▶ **EXERCISE DETAILS**
Below are some records. Return exactly the lines from the one containing "have hPs := hP.isSelfAdjoint.isSymmetric" through the one containing "private theorem mem_orthogonal_sup_range_iff", both included, and only those.

▶ **DATA FOR REVIEW**
import Literature.Analysis.DeBrangesSpaces.BurnolSonineStructureFunction
import Literature.NumberTheory.ConnesConsani2021.SoninSpaceInfiniteDimensional
import HarnessLib

/-!
# Burnol 2002 (CRAS 335), Théorème 4 and Corollaire 5: the orthogonal projection onto the Sonine
# space `K_λ` in closed form — proofs

LABEL (line 1): **RH-FREE** — operator algebra with the two cutoff projections `P_λ` and
`P̃_λ = 𝓕⁻¹P_λ𝓕` on `L²(ℝ)`, the compression `F_λ = P_λ𝓕₊P_λ` and `D_λ = F_λ²`; `ζ` does not occur.
bears_on: LADDER-RH COLUMN 6 (DBR), B-C, as corpus vocabulary only. WHAT THIS IS NOT: not a route,
not a criterion; nothing here bears on the truth of RH.

PROOF-ONLY companion of `BurnolSonineStructureFunction.lean` (J.-F. Burnol, *Sur les « espaces de
Sonine » associés par de Branges à la transformation de Fourier*, C. R. Math. Acad. Sci. Paris **335**
(2002) 689–692 = arXiv:math/0208121 [Burnol2002CRAS]; TeX of record
`dbl/src/Burnol2002CRAS_arXivmath0208121.tex`). It DISCHARGES the named facts

* `Burnol2002CRAS_thm4` (Théorème 4, TeX l.310–319): `1 − D_λ` is invertible and, for every even
  square-integrable `f`,
  `π_λ(f) = f − (1 − D_λ)^{-1}(P_λ f − F_λ 𝓕₊ f) − 𝓕₊ (1 − D_λ)^{-1}(P_λ 𝓕₊ f − F_λ f)`;
* `Burnol2002CRAS_cor5` (Corollaire 5, TeX l.321–333): the three specialisations
  `f|_{(−λ,λ)} = 0`, `𝓕₊ f = f`, `𝓕₊ f = −f`.

## The argument (printed: "Si l'on combine les formules précédentes on obtient", TeX l.308)

Burnol reads the formula off Lemme 2 (the orthogonal projection onto
`G_λ = P_λ(L²)^{pair} + P̃_λ(L²)^{pair}` is `(P_λ + P̃_λ)|_{G_λ}^{-1}(P_λ + P̃_λ)`, with the `2 × 2`
inverse `(u,v) ↦ ((1−D_λ)^{-1}(u − F_λ v), (1−D_λ)^{-1}(−F_λ u + v))`, TeX l.279–288). We verify the
combined formula directly, which is the same computation run forward:

1. `‖F_λ‖ < 1`: on `L²(ℝ)` one has `F_λ = P_λ ∘ P̃_λ ∘ 𝓕` (`𝓕² =` reflection, which commutes with
   `P_λ` and fixes `𝓕⁻¹ ↦ 𝓕`), so `‖F_λ‖ ≤ ‖P_λ P̃_λ‖ < 1` by the Connes–Consani cell's
   `Literature.NumberTheory.ConnesConsani2021.norm_cutoffProj_comp_cutoffProjHat_lt_one` (Burnol:
   "`F_λ` compact auto-adjoint de norme strictement inférieure à `1`", TeX l.283–284); hence
   `‖D_λ‖ < 1` and `1 − D_λ`, `1 ± F_λ` are units (`isUnit_one_sub_slepianD`, …).
2. With `A = (1 − D_λ)^{-1}`, `x₁ = P f − F 𝓕 f`, `x₂ = P 𝓕 f − F f` and the printed
   `k = A x₁ + 𝓕 (A x₂)`: `P k = A(x₁ + F x₂) = A(1 − D)P f = P f` and, for even `f`,
   `P̃ k = 𝓕 A(F x₁ + x₂) = 𝓕 A (1 − D) P 𝓕 f = 𝓕 P 𝓕 f = P̃ f` (`A` commutes with `F`; `FP = F = PF`;
   `𝓕⁻¹ = 𝓕` on even classes); and `k ∈ ran P_λ + ran P̃_λ`.
3. Hence `f − k` is even and killed by `P_λ` and `P̃_λ`, i.e. lies in Sonin's space `S(λ,λ)`
   (`mem_soninSpace_iff_cutoffProj`), while `k ⊥ S(λ,λ)`; by uniqueness of the orthogonal
   decomposition `π_λ f = f − k` (`soninProjection = (soninSpace λ λ).starProjection`).
4. Corollaire 5: substitute `P f = 0` (so `F f = 0`), resp. `𝓕 f = ± f` (so `x₂ = ± x₁`,
   `x₁ = (1 ∓ F) P f` and `(1 − F²)^{-1}(1 ∓ F) = (1 ± F)^{-1}`).

No definitions, no new named facts (D-0026).

## References
* [Burnol2002CRAS] J.-F. Burnol, C. R. Math. Acad. Sci. Paris 335 (2002) 689–692 = arXiv:math/0208121,
  Lemme 2 (proof, TeX l.279–288), Théorème 4 (TeX l.310–319), Corollaire 5 (TeX l.321–333).
* [Burnol2004] J.-F. Burnol, *On Fourier and Zeta(s)*, Forum Math. 16 (2004), §6 (`‖P_λ𝓕₊P_λ‖ < 1`;
  tree file `SoninSpaceInfiniteDimensional.lean`).
-/

noncomputable section

open _root_.MeasureTheory _root_.Complex _root_.Set _root_.Filter
open scoped Real Topology FourierTransform InnerProductSpace
open Literature.NumberTheory.LFunctions (evenL2)
open Literature.NumberTheory.ConnesConsani2021 (cutoffProj cutoffProjHat soninSpace soninProjection
  evenPart mem_soninSpace_iff_cutoffProj isStarProjection_cutoffProj isStarProjection_cutoffProjHat
  compNeg_cutoffProj compNeg_cutoffProjHat norm_cutoffProj_comp_cutoffProjHat_lt_one
  fourier_cutoffProj_fourierInv cutoffProjHat_apply cutoffProj_idem)
open Literature.Analysis.Fourier (coeFn_compNeg compNeg_compNeg fourier_compNeg fourierInv_compNeg
  fourierInv_eq_compNeg_fourier fourier_fourier_eq_compNeg)

namespace Literature.Analysis.DeBrangesSpaces

namespace Burnol2002

/-! ## Abstract tools -/

section Abstract

variable {E : Type*} [NormedAddCommGroup E] [InnerProductSpace ℂ E] [CompleteSpace E]

/-- For a star projection `Q`, `Re ⟪x, Q x⟫ = ‖Q x‖²`. [folklore] -/
private theorem re_inner_apply_of_isStarProjection {Q : E →L[ℂ] E} (hQ : IsStarProjection Q)
    (x : E) : RCLike.re ⟪x, Q x⟫_ℂ = ‖Q x‖ ^ 2 := by
  have hQs := hQ.isSelfAdjoint.isSymmetric
  have h1 : Q (Q x) = Q x := congrArg (fun R : E →L[ℂ] E => R x) hQ.isIdempotentElem.eq
  have h2 : ⟪x, Q x⟫_ℂ = ⟪Q x, Q x⟫_ℂ := by
    calc ⟪x, Q x⟫_ℂ = ⟪x, Q (Q x)⟫_ℂ := by rw [h1]
      _ = ⟪Q x, Q x⟫_ℂ := (hQs x (Q x)).symm
  rw [h2]
  exact inner_self_eq_norm_sq (𝕜 := ℂ) (Q x)

/-- For a star projection `P` and `z ⊥ ran P`: `P z = 0`. [folklore] -/
private theorem apply_eq_zero_of_mem_orthogonal_range {P : E →L[ℂ] E} (hP : IsStarProjection P)
    {z : E} (hz : z ∈ P.rangeᗮ) : P z = 0 := by
  have h1 : ⟪P z, z⟫_ℂ = 0 :=
    Submodule.inner_right_of_mem_orthogonal (LinearMap.mem_range_self (P : E →ₗ[ℂ] E) z) hz
  have h2 : RCLike.re ⟪z, P z⟫_ℂ = ‖P z‖ ^ 2 := re_inner_apply_of_isStarProjection hP z
  rw [← inner_conj_symm, h1, map_zero, map_zero] at h2
  exact norm_eq_zero.1 (sq_eq_zero_iff.1 h2.symm)

/-- For a star projection `P` with `P z = 0`: `z ⊥ ran P`. [folklore] -/
private theorem mem_orthogonal_range_of_apply_eq_zero {P : E →L[ℂ] E} (hP : IsStarProjection P)
    {z : E} (hz : P z = 0) : z ∈ P.rangeᗮ := by
  rw [Submodule.mem_orthogonal]
  rintro u ⟨w, rfl⟩
  have hPs := hP.isSelfAdjoint.isSymmetric
  calc ⟪P w, z⟫_ℂ = ⟪w, P z⟫_ℂ := hPs w z
    _ = 0 := by rw [hz, inner_zero_right]

/-- `(ran P ⊔ ran Q)ᗮ = ker P ∩ ker Q` for star projections. [folklore] -/
private theorem mem_orthogonal_sup_range_iff {P Q : E →L[ℂ] E} (hP : IsStarProjection P)
    (hQ : IsStarProjection Q) (z : E) :
    z ∈ (P.range ⊔ Q.range)ᗮ ↔ P z = 0 ∧ Q z = 0 := by
  rw [← Submodule.inf_orthogonal, Submodule.mem_inf]
  exact ⟨fun h ↦ ⟨apply_eq_zero_of_mem_orthogonal_range hP h.1,
      apply_eq_zero_of_mem_orthogonal_range hQ h.2⟩,
    fun h ↦ ⟨mem_orthogonal_range_of_apply_eq_zero hP h.1,
      mem_orthogonal_range_of_apply_eq_zero hQ h.2⟩⟩

variable {R : Type*} [Ring R]

/-- In a ring, if `1 − t` is a unit then `(1 − t)⁻¹ (1 − t) = 1 = (1 − t)(1 − t)⁻¹` for
`Ring.inverse`. [folklore] -/
private theorem inverse_one_sub_mul_cancel {t : R} (h : IsUnit (1 - t)) :
    Ring.inverse (1 - t) * (1 - t) = 1 ∧ (1 - t) * Ring.inverse (1 - t) = 1 :=
  ⟨Ring.inverse_mul_cancel _ h, Ring.mul_inverse_cancel _ h⟩

/-- `Ring.inverse (1 − t)` commutes with everything commuting with `t`. [folklore] -/
private theorem commute_inverse_one_sub {s t : R} (h : IsUnit (1 - t)) (hst : Commute s t) :
    Commute s (Ring.inverse (1 - t)) := by
  obtain ⟨u, hu⟩ := h
  rw [← hu, Ring.inverse_unit]
  have : Commute s (u : R) := by rw [hu]; exact (Commute.one_right s).sub_right hst
  exact this.units_inv_right

end Abstract

/-! ## The operators on `L²(ℝ)`: `P_λ`, `P̃_λ`, `𝓕`, `F_λ`, `D_λ` and the reflection -/

/-- `P_λ (P_λ z) = P_λ z`. [cite: Burnol2002CRAS, §3 (TeX l.259–262)] -/
private theorem cutoffProj_cutoffProj (lam : ℝ) (z : Lp ℂ 2 (volume : Measure ℝ)) :
    cutoffProj lam (cutoffProj lam z) = cutoffProj lam z := by
  have h := congrArg (fun T : Lp ℂ 2 (volume : Measure ℝ) →L[ℂ] Lp ℂ 2 (volume : Measure ℝ) ↦ T z)
    (cutoffProj_idem lam).eq
  simpa only [mul_apply_eq_comp] using h

/-- `F_λ z = P_λ 𝓕 (P_λ z)` (unfolding). [cite: Burnol2002CRAS, Lemme 2, proof (TeX l.279–281)] -/
theorem slepianF_apply (lam : ℝ) (z : Lp ℂ 2 (volume : Measure ℝ)) :
    slepianF lam z = cutoffProj lam (𝓕 (cutoffProj lam z : Lp ℂ 2 (volume : Measure ℝ))) := rfl

/-- `D_λ z = F_λ (F_λ z)` (unfolding). [cite: Burnol2002CRAS, Lemme 2, proof (TeX l.283–285)] -/
theorem slepianD_apply (lam : ℝ) (z : Lp ℂ 2 (volume : Measure ℝ)) :
    slepianD lam z = slepianF lam (slepianF lam z) := rfl

/-- `F_λ P_λ = F_λ`. [cite: Burnol2002CRAS, Lemme 2, proof (TeX l.279–281)] -/
private theorem slepianF_cutoffProj (lam : ℝ) (z : Lp ℂ 2 (volume : Measure ℝ)) :
    slepianF lam (cutoffProj lam z) = slepianF lam z := by
  rw [slepianF_apply, slepianF_apply, cutoffProj_cutoffProj]

/-- `P_λ F_λ = F_λ`. [cite: Burnol2002CRAS, Lemme 2, proof (TeX l.279–281)] -/
private theorem cutoffProj_slepianF (lam : ℝ) (z : Lp ℂ 2 (volume : Measure ℝ)) :
    cutoffProj lam (slepianF lam z) = slepianF lam z := by
  rw [slepianF_apply, cutoffProj_cutoffProj]

/-- `D_λ P_λ = D_λ`. [cite: Burnol2002CRAS, Lemme 2, proof (TeX l.283–285)] -/
private theorem slepianD_cutoffProj (lam : ℝ) (z : Lp ℂ 2 (volume : Measure ℝ)) :
    slepianD lam (cutoffProj lam z) = slepianD lam z := by
  rw [slepianD_apply, slepianD_apply, slepianF_cutoffProj]

/-- `P_λ D_λ = D_λ`. [cite: Burnol2002CRAS, Lemme 2, proof (TeX l.283–285)] -/
private theorem cutoffProj_slepianD (lam : ℝ) (z : Lp ℂ 2 (volume : Measure ℝ)) :
    cutoffProj lam (slepianD lam z) = slepianD lam z := by
  rw [slepianD_apply, cutoffProj_slepianF]

/-- `𝓕⁻¹ (R z) = 𝓕 z` on `L²` (`R` = the reflection). [folklore] -/
private theorem fourierInv_compNeg_eq_fourier (z : Lp ℂ 2 (volume : Measure ℝ)) :
    (𝓕⁻ (Lp.compMeasurePreserving (fun x : ℝ ↦ -x) (Measure.measurePreserving_neg (volume : Measure ℝ))
      z) : Lp ℂ 2 (volume : Measure ℝ)) = 𝓕 z := by
  rw [fourierInv_compNeg, fourierInv_eq_compNeg_fourier, compNeg_compNeg]

/-- `𝓕⁻¹ z = 𝓕 z` for a class fixed by the reflection. [folklore] -/
private theorem fourierInv_eq_fourier_of_compNeg_eq {z : Lp ℂ 2 (volume : Measure ℝ)}
    (hz : Lp.compMeasurePreserving (fun x : ℝ ↦ -x) (Measure.measurePreserving_neg (volume : Measure ℝ))
      z = z) : (𝓕⁻ z : Lp ℂ 2 (volume : Measure ℝ)) = 𝓕 z := by
  conv_lhs => rw [← hz]
  exact fourierInv_compNeg_eq_fourier z

/-- `P̃_λ (𝓕 y) = 𝓕 y` whenever `P_λ y = y` (the range of `𝓕 P_λ` lies in `ran P̃_λ`; `𝓕² = R`,
`R P_λ = P_λ R`, `𝓕⁻¹ R = 𝓕`). [cite: Burnol2002CRAS, §3 (TeX l.259–266)] -/
private theorem cutoffProjHat_fourier_of_cutoffProj_eq {lam : ℝ} {y : Lp ℂ 2 (volume : Measure ℝ)}
    (hy : cutoffProj lam y = y) :
    cutoffProjHat lam (𝓕 y : Lp ℂ 2 (volume : Measure ℝ)) = 𝓕 y := by
  rw [cutoffProjHat_apply, fourier_fourier_eq_compNeg, ← compNeg_cutoffProj, hy,
    fourierInv_compNeg_eq_fourier]

/-- **`F_λ = P_λ P̃_λ 𝓕` on `L²(ℝ)`**: `P_λ (P̃_λ (𝓕 z)) = P_λ 𝓕 P_λ z`.
[cite: Burnol2002CRAS, §3 (TeX l.259–266)] -/
theorem cutoffProj_cutoffProjHat_fourier (lam : ℝ) (z : Lp ℂ 2 (volume : Measure ℝ)) :
    cutoffProj lam (cutoffProjHat lam (𝓕 z : Lp ℂ 2 (volume : Measure ℝ))) = slepianF lam z := by
  rw [slepianF_apply, cutoffProjHat_apply, fourier_fourier_eq_compNeg, ← compNeg_cutoffProj,
    fourierInv_compNeg_eq_fourier]

/-- `‖𝓕 z‖ = ‖z‖` on `L²`. [folklore] -/
private theorem norm_fourier_eq (z : Lp ℂ 2 (volume : Measure ℝ)) :
    ‖(𝓕 z : Lp ℂ 2 (volume : Measure ℝ))‖ = ‖z‖ :=
  (Lp.fourierTransformₗᵢ ℝ ℂ).norm_map z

▶ **EXERCISE ANSWER**
  have hPs := hP.isSelfAdjoint.isSymmetric
  calc ⟪P w, z⟫_ℂ = ⟪w, P z⟫_ℂ := hPs w z
    _ = 0 := by rw [hz, inner_zero_right]

/-- `(ran P ⊔ ran Q)ᗮ = ker P ∩ ker Q` for star projections. [folklore] -/
private theorem mem_orthogonal_sup_range_iff {P Q : E →L[ℂ] E} (hP : IsStarProjection P)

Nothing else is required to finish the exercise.